In this case we use `how='left` (a "left join") because we wanted to keep the original rows of `df` and only add matching values from `zones` to it. Other options are 'inner', 'outer' and 'right' (see the [docs](http://pandas.pydata.org/pandas-docs/stable/merging.html#brief-primer-on-merge-methods-relational-algebra) for more on this).

## Group by" operations
Consider the following data

When analyzing data, you often calculate summary statistics (aggregations like the mean, max, ...). As we have seen before, we can easily calculate such a statistic for a Series or column using one of the many available methods.
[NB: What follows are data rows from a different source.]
import Summits.CriticalPhenomena.CardyFormulaZ2.Theorems.CardyBoundaryCoulombGasStripClusterRatesReduction
import Summits.CriticalPhenomena.CardyFormulaZ2.Theorems.CardyBoundaryCoulombGasStripClusterRatesModulusUnique

/-!
# The γ₂-conjunct of `StripClusterRates` is EXACTLY the two-cluster Kac gap statement K₂

Support file for line `two-cluster-rate-is-stationary-gap` (crux `StripClusterRates`,
stmt-CriticalPhenomena-13878), lead c3. The crux is `∃ γ₁ γ₂, (rates) ∧ n·γ₁ → π/3 ∧ n·γ₂ → 2π`; the rates exist
unconditionally (support `StripRatesExist`, stmt-13879) and the γ₁-limit is a corollary of crux 4
(`oneClusterKac_of_rectilinearCardy`). This file isolates what is left: the γ₂-limit, stated for EVERY family of
two-cluster rates (`TwoClusterKacHalf`, inlined), is EQUIVALENT to the registered spectral stub `stub_kacTwo` of lead -1
(= the skeleton's `RelaxationRateKac`: `n·(−log s(n)) → 2π` for every family of relaxation moduli `s(n)` of the
stationary connectivity chains `planarTransfer (Icc 0 n)`), by the landed RateIsGap theorem
`twoClusterRate_eq_relaxationRate` (p85698) and the uniqueness of rates (`tendsto_nhds_unique`) and of relaxation
moduli (`bi_relaxationModulus_unique`, p96918). Registered sub-goal `twoClusterKac_iff_kacTwo`. No definitions are
introduced.
-/

noncomputable section

namespace Summit.CriticalPhenomena.CardyFormulaZ2.Cruxes.StripClusterRates.TwoClusterRateIsStationaryGap

open Filter Topology
open Literature.Probability.Percolation Literature.Probability.LatticeModels

/-- **γ₂-half of the crux ⟺ K₂.** The Kac limit `n·γ₂(n) → 2π` for every family `γ₂` of two-cluster lengthwise rates
(`γ₂(n) = lim_m −log P_{1/2}[two LR crossings of [0,m]×[0,n] in distinct clusters]/m`, `n ≥ 1`) holds if and only if
`n·(−log s(n)) → 2π` for every family `s` of relaxation moduli (second-largest eigenvalue moduli of the unmarked blocks of
`planarTransfer (Finset.Icc 0 n)`, `n ≥ 1`). Both directions transport along `s(n) = e^{−γ₂(n)}`
(`twoClusterRate_eq_relaxationRate` + uniqueness of limits and of moduli). [cite: Cardy1998, eq. (bb)] -/
theorem twoClusterKac_iff_kacTwo :
    (∀ γ : ℕ → ℝ,
      (∀ n : ℕ, 1 ≤ n →
        Tendsto (fun m : ℕ ↦ -Real.log ((bondPercolation (zdGraph 2) half).real
          {ω | ∃ x₁ ∈ (leftSide m n : Set (Site 2)), ∃ y₁ ∈ (rightSide m n : Set (Site 2)),
            ∃ x₂ ∈ (leftSide m n : Set (Site 2)), ∃ y₂ ∈ (rightSide m n : Set (Site 2)),
              ω ∈ openConnIn (rectangle m n : Set (Site 2)) x₁ y₁ ∧
              ω ∈ openConnIn (rectangle m n : Set (Site 2)) x₂ y₂ ∧
              ω ∉ openConnIn (rectangle m n : Set (Site 2)) x₁ x₂}) / (m : ℝ)) atTop (𝓝 (γ n))) →
      Tendsto (fun n : ℕ ↦ (n : ℝ) * γ n) atTop (𝓝 (2 * Real.pi))) ↔
    (∀ s : ℕ → ℝ,
      (∀ n : ℕ, 1 ≤ n →
        ((∃ (μ : ℂ) (v : PlanarRowState (Finset.Icc (0 : ℤ) n) → ℂ),
          (v ≠ 0 ∧ (∀ p, (∃ x, p.1.JoinedToStar x) → v p = 0) ∧
            ∀ p, (∀ x, ¬ p.1.JoinedToStar x) →
              ∑ q, (planarTransfer (Finset.Icc (0 : ℤ) n) p q : ℂ) * v q = μ * v p) ∧
          μ ≠ 1 ∧ ‖μ‖ = s n) ∧
        ∀ (μ : ℂ) (v : PlanarRowState (Finset.Icc (0 : ℤ) n) → ℂ),
          (v ≠ 0 ∧ (∀ p, (∃ x, p.1.JoinedToStar x) → v p = 0) ∧
            ∀ p, (∀ x, ¬ p.1.JoinedToStar x) →
              ∑ q, (planarTransfer (Finset.Icc (0 : ℤ) n) p q : ℂ) * v q = μ * v p) →
          μ ≠ 1 → ‖μ‖ ≤ s n)) →
      Tendsto (fun n : ℕ ↦ (n : ℝ) * -Real.log (s n)) atTop (𝓝 (2 * Real.pi))) := by
  have h₂ := twoClusterRate_eq_relaxationRate
  constructor
  · -- γ₂-half ⇒ K₂: a family of moduli `s` is `e^{-γ'(n)}` for the rates `γ'` of `h₂`
    intro H s hs
    let γ' : ℕ → ℝ := fun n => if hn : 1 ≤ n then (h₂ n hn).choose else 0
    have hγ' : ∀ n : ℕ, ∀ hn : 1 ≤ n, γ' n = (h₂ n hn).choose := fun n hn => dif_pos hn
    have hlim := H γ' (fun n hn => by rw [hγ' n hn]; exact (h₂ n hn).choose_spec.1)
    refine hlim.congr' ?_
    filter_upwards [eventually_ge_atTop 1] with n hn
    have hmod := (h₂ n hn).choose_spec.2
    rw [← hγ' n hn] at hmod
    have hs' : s n = Real.exp (-γ' n) := bi_relaxationModulus_unique n (s n) (Real.exp (-γ' n)) (hs n hn) hmod
    rw [hs', Real.log_exp, neg_neg]
  · -- K₂ ⇒ γ₂-half: the moduli `e^{-γ(n)}` of any family of rates `γ` (rates are unique limits)
    intro K γ hγ
    have hmod : ∀ n : ℕ, 1 ≤ n →
        ((∃ (μ : ℂ) (v : PlanarRowState (Finset.Icc (0 : ℤ) n) → ℂ),
          (v ≠ 0 ∧ (∀ p, (∃ x, p.1.JoinedToStar x) → v p = 0) ∧
            ∀ p, (∀ x, ¬ p.1.JoinedToStar x) →
              ∑ q, (planarTransfer (Finset.Icc (0 : ℤ) n) p q : ℂ) * v q = μ * v p) ∧
          μ ≠ 1 ∧ ‖μ‖ = Real.exp (-γ n)) ∧
        ∀ (μ : ℂ) (v : PlanarRowState (Finset.Icc (0 : ℤ) n) → ℂ),
          (v ≠ 0 ∧ (∀ p, (∃ x, p.1.JoinedToStar x) → v p = 0) ∧
            ∀ p, (∀ x, ¬ p.1.JoinedToStar x) →
              ∑ q, (planarTransfer (Finset.Icc (0 : ℤ) n) p q : ℂ) * v q = μ * v p) →
          μ ≠ 1 → ‖μ‖ ≤ Real.exp (-γ n)) := by
      intro n hn
      obtain ⟨γ₀, hrate, hmod₀⟩ := h₂ n hn
      have heq : γ n = γ₀ := tendsto_nhds_unique (hγ n hn) hrate
      rw [heq]
      exact hmod₀
    have h := K (fun n => Real.exp (-γ n)) hmod
    refine h.congr' (Eventually.of_forall fun n => ?_)
    exact red_mul_neg_log_exp_neg n (γ n)

end Summit.CriticalPhenomena.CardyFormulaZ2.Cruxes.StripClusterRates.TwoClusterRateIsStationaryGap

end
import Summits.QuantumFields.YangMills.Theorems.UnitScaleTiltProp7FibreELOfCritSplitD
import Summits.QuantumFields.YangMills.Theorems.UnitScaleTiltProp7StubEXOfChartPiecesTwS3SE
import HarnessLib

/-!
# [CTR TWIN (S7′ design, EX namer ★w2-19200 g6 2026-08-28 21:50Z (T6), seat ym3-torus-px5 g2): ✓`Prop7HXtwOfCritSplitE` BYTE-IDENTICAL except ONE inserted antecedent `Lift L i U₀ →` — the
# parallel-section LIFTING predicate, OPAQUE here (binder `Lift : ∀ L (i : Idx L), GaugeField … → Prop`, ★px14 (T1)(T2) design; its text of record 8467e4121a10a649 = ✓`Prop7HSplitDOfY1`'s `hLift`
# is substituted only at the display T7) — right after `CloseAvg … V U₀ →` in the `hSplit` row AND in the conclusion `hXtw‴`; proof = one extra `intro` + pass-through to `hSplit` (`hSize19`∕`hCrit93`
# never needed the lift). Theorem `hXtw'''_of_rows_ctr`.]
# [v3.4ˢ″ TWIN of ✓`Prop7HXtwOfCritSplit` — the `hXtw‴` family of ✓`Prop7StubEXOfChartPiecesTwS5E` (cure (α): rows at the NAMED letter `Hf`, no `∀H` prefix; (ii) in print's ε₁-form
# `nMax19 U₀ X ≤ M L·(L³·3L·ε₁)`, window `hMe : M·α < ef`) from `hSize19′`∕`hCrit93′`∕`hSplit′`; the only `Hf` rows read are the sup bound `h46₀` and reality `hHfR`; proof VERBATIM otherwise; knit lineage 2026-08-28.]
# Route `UnitScaleTilt`, crux K1 child «MinimiserStabilityRegPr» (stmt-QuantumFields-19200), skeleton v10, stub `stub_existenceMinimalOrbit` (EX), route (α) — **THE KNIT'S XL ROW
# `hXtw‴` FROM THREE DISPLAYED ROWS: (ii) the (19)-size `hSize19` (N06(d = 3) second-order letters), (93) in ray form `hCrit93` ([Balaban1985Variational] Sect. C), and the
# infinitesimal slice theorem at the chart point `hSplit` ([Balaban1985RegularSpaces] Sect. D linearised) — conjunct (i) is definitional and conjunct (iii) is PROVED
# (✓`Prop7FibreELOfCritSplit.fibreEL_of_crit_split` ∕ ✓`Prop7FibreELOfCritSplitD`)** (knit lineage, 2026-08-28; the family-level junction the v3.3ˢ re-knit plugs into ✓`stubEX_of_chartPiecesTwS5`).

Cell `ym3-torus`, width seat `ym-ust-19200-w2` (gen 5; EX knit lineage).  THEOREMS ONLY (0 `def`, 0 `sorry`).  `--supports stmt-QuantumFields-19200 --as helper`, count-neutral.
YM₃ on T³ is a ladder rung (R3), not the Clay problem; nothing here claims the stub, the crux, d = 4 or the mass gap.

THE CUT.  The knit of record v3.2ˢ (✓`Prop7StubEXOfChartPiecesTwS5`) displays `hXtw‴`: for every admissible member datum and every small solution `A₁` of (111), ∃ X with
(i) `χ(A′) = iX` at `A′ = iη·(ιA₁ + ι(H₁B))`, `χ(A″) = A″ − H·Dfix(CmapTwS U₀) H C₂ˢ A″`; (ii) `nMax19 U₀ X ≤ M(‖A₁‖ + ‖H₁B‖)`; (iii) E–L along fibre curves at every gauge copy of
`e^{iX}U₀`.  Its letters `𝔊(U₀)`, `(δ∕δA′)V`, `H₁(U₀)` are OPAQUE, so nothing in the row's prefix ties (111) to the Wilson action: (iii) needs ONE displayed row connecting them — print's
(93).  THIS FILE derives the `hXtw‴` family VERBATIM from the three row families `hSize19` (= (ii) at `X := −i·χ(A′)`), `hCrit93` (= (93): for every real `δ` in the linear slice
`QTwS U₀ δ = 0`, `IsLandauPrintS U₀ δ`, the ray `t ↦ 𝒜(emb15 U₀ (expHermField(−i·χ(A′ + tδ))))` has zero derivative at `0`) and `hSplit` (every `𝔰𝔲(2)`-valued `ξ ∈ ker QSym(U′)`,
`U′ = emb15 U₀ (expHermField(−i·χ(A′)))`, is `g(ad(−χ(A′)))(Dδ) + (iN(b₋) − U′(b)·iN(b₊)·U′(b)^*)` with `δ` in the slice and `N` Hermitian-traceless, for EVERY Fréchet derivative `D` of `χ` at `A′` — `HasFDerivAt` currency, ★★OWNER
RULING g27-№5 (3)), plus the v3.2ˢ letter
families needed for the reality of `A′` ((R-A₁) ✓`hA₁R_of_letterReality`, (R-H₁), (R-B) ✓`bsym_isHermitian_trace_zero`, (51) ✓`isHermitian_trace_zero_of_chartS`) and ONE new
`L`-only numeric window `hrε2 : 2(r + 2B₀α) ≤ ε′` (the chart coordinate lies in the HALF ball where (D47) holds; it implies the knit's `hrε`).

WHAT IS PROVED (sorry-free, no definition).  ★★★ `hXtw'''_of_rows` — the binder `hXtw‴` of ✓`stubEX_of_chartPiecesTwS5` (:228–:260) VERBATIM from the families above; member by
member: the numerics of ✓`stubEX_of_chartPiecesTwS3S` (:300–:360), the reality block of ✓`Prop7ChartRealityRowS.hXtw''_of_reality`, then ✓`fibreEL_of_crit_splitD` at
`Sl δ := QTwS U₀ δ = 0 ∧ IsLandauPrintS (c₀ L) (cB L) U₀ δ` (which reads the split at `D := fderiv ℂ χ A′` by (D47)).  HONEST SCOPE: bookkeeping; the three rows are HYPOTHESES with named suppliers (N06 desk; the Sect. C instantiator of the
letters; the T2∕T3∕FR₀ transport lineage of seat `ym-ust-20520-w5` + ✓`Prop7GaugeSliceDecompositionSplit`); nothing of print is asserted; the knit of record is unchanged by this file.

References: T. Bałaban, CMP 102 (1985) 277–309 [Balaban1985Variational] ((47)–(51) pp.285–286, (82)–(83) p.290, (93) p.291, (103) p.293, (111)–(112) p.294, Props 5–6 pp.294–296,
(19) p.281, (141) p.299); CMP 99 (1985) 75–102 [Balaban1985RegularSpaces] (Prop. 7 p.98, Sect. D pp.89–95); CMP 98 (1985) 17–51 [Balaban1985Averaging] (Prop. 4 p.31).
-/

set_option autoImplicit false
import Summits.Ventures.PercRepro.RankLevelSetCoreSevenLargeCorankArith

/-!
# PercRepro — THE LARGE-CORANK INEQUALITY OF LEVEL `7` AT RANK `52`: corank `≥ 108` (p8, gen 21; a feeder for S4 — the
top of the `q = 7` window, the row `52`)

p2 g34's `largeSeven_all` (RankLevelSetCoreSevenLargeCorankArith) proves the large-corank inequality
`2^{p+79}·C(n, 7)/C(p+7, 7) + R₇(n) ≤ Σ_{7 ≤ k ≤ p−1} C(n, k)` for every `p ≥ 73` and `n ≥ p + 91` from the base `(73, 164)`
by its two steps; the step in `n` (`largeSeven_step_n`) is generic in `p`. At `p = 52` the same inequality holds from
`n = 160` (the `(p, D₀)` floor `52 / 108`): **`largeSeven_base52`** is the base `(52, 160)` by `norm_num`,
**`largeSeven_all52`** every `n ≥ 160` by the step in `n`. Axioms: standard.
-/

set_option exponentiation.threshold 1024

namespace PercRepro

namespace ThmN

/-- **The base `(p, n) = (52, 160)`** of the large-corank inequality at rank `52`. -/
theorem largeSeven_base52 :
    (2 : ℚ) ^ (52 + 79) * ((52 + 108).choose 7 : ℚ) / ((52 + 7).choose 7 : ℚ) +
    (((52 + 108).choose 7 * 2 ^ 72 + (52 + 108).choose 6 * 2 ^ 33 + (52 + 108).choose 5 * 2 ^ 14 + (52 + 108).choose 4 * 2 ^ 6 +
      (52 + 108).choose 3 * 2 ^ 3 + (52 + 108).choose 2 * 2 + (52 + 108) + 1 : ℕ) : ℚ) ≤
    ((∑ k ∈ Finset.Ico 7 52, (52 + 108).choose k : ℕ) : ℚ) := by
  rw [Finset.sum_Ico_eq_sum_range]
  simp only [Finset.sum_range_succ, Finset.sum_range_zero, Nat.choose_eq_descFactorial_div_factorial]
  norm_num

/-- **The large-corank inequality at rank `52` for every `n ≥ 160`** (the base `(52, 160)`, p2's step in `n`). -/
theorem largeSeven_all52 (n : ℕ) (hn : 52 + 108 ≤ n) :
    (2 : ℚ) ^ (52 + 79) * (n.choose 7 : ℚ) / ((52 + 7).choose 7 : ℚ) +
    ((n.choose 7 * 2 ^ 72 + n.choose 6 * 2 ^ 33 + n.choose 5 * 2 ^ 14 + n.choose 4 * 2 ^ 6 +
      n.choose 3 * 2 ^ 3 + n.choose 2 * 2 + n + 1 : ℕ) : ℚ) ≤
    ((∑ k ∈ Finset.Ico 7 52, n.choose k : ℕ) : ℚ) := by
  induction n, hn using Nat.le_induction with
  | base => exact largeSeven_base52
  | succ n hn ih => exact largeSeven_step_n 52 n (by omega) ih

end ThmN

end PercRepro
For example:

In [33]:
df['FEMALE'].sum()

4160892.0

However, in many cases your data has certain groups in it, and in that case, you may want to calculate this statistic for each of the groups.

For example, in the above dataframe `df`,  REGION column has several possible values. When we want to calculate the sum for of FEMALE students in the three REGION, GEITA, DODOMA and ARUSHA, we could do the following:

In [34]:
for key in ['GEITA', 'DODOMA', 'ARUSHA']:
    print(key, df[df['REGION'] == key]['FEMALE'].sum())

GEITA 194899.0
DODOMA 198816.0
ARUSHA 162138.0


This becomes very verbose when having multiple groups. You could make the above a bit easier by looping over the different values, but still, it is not very convenient to work with.

What we did above, applying a function on different groups, is a "groupby operation", and pandas provides some convenient functionality for this.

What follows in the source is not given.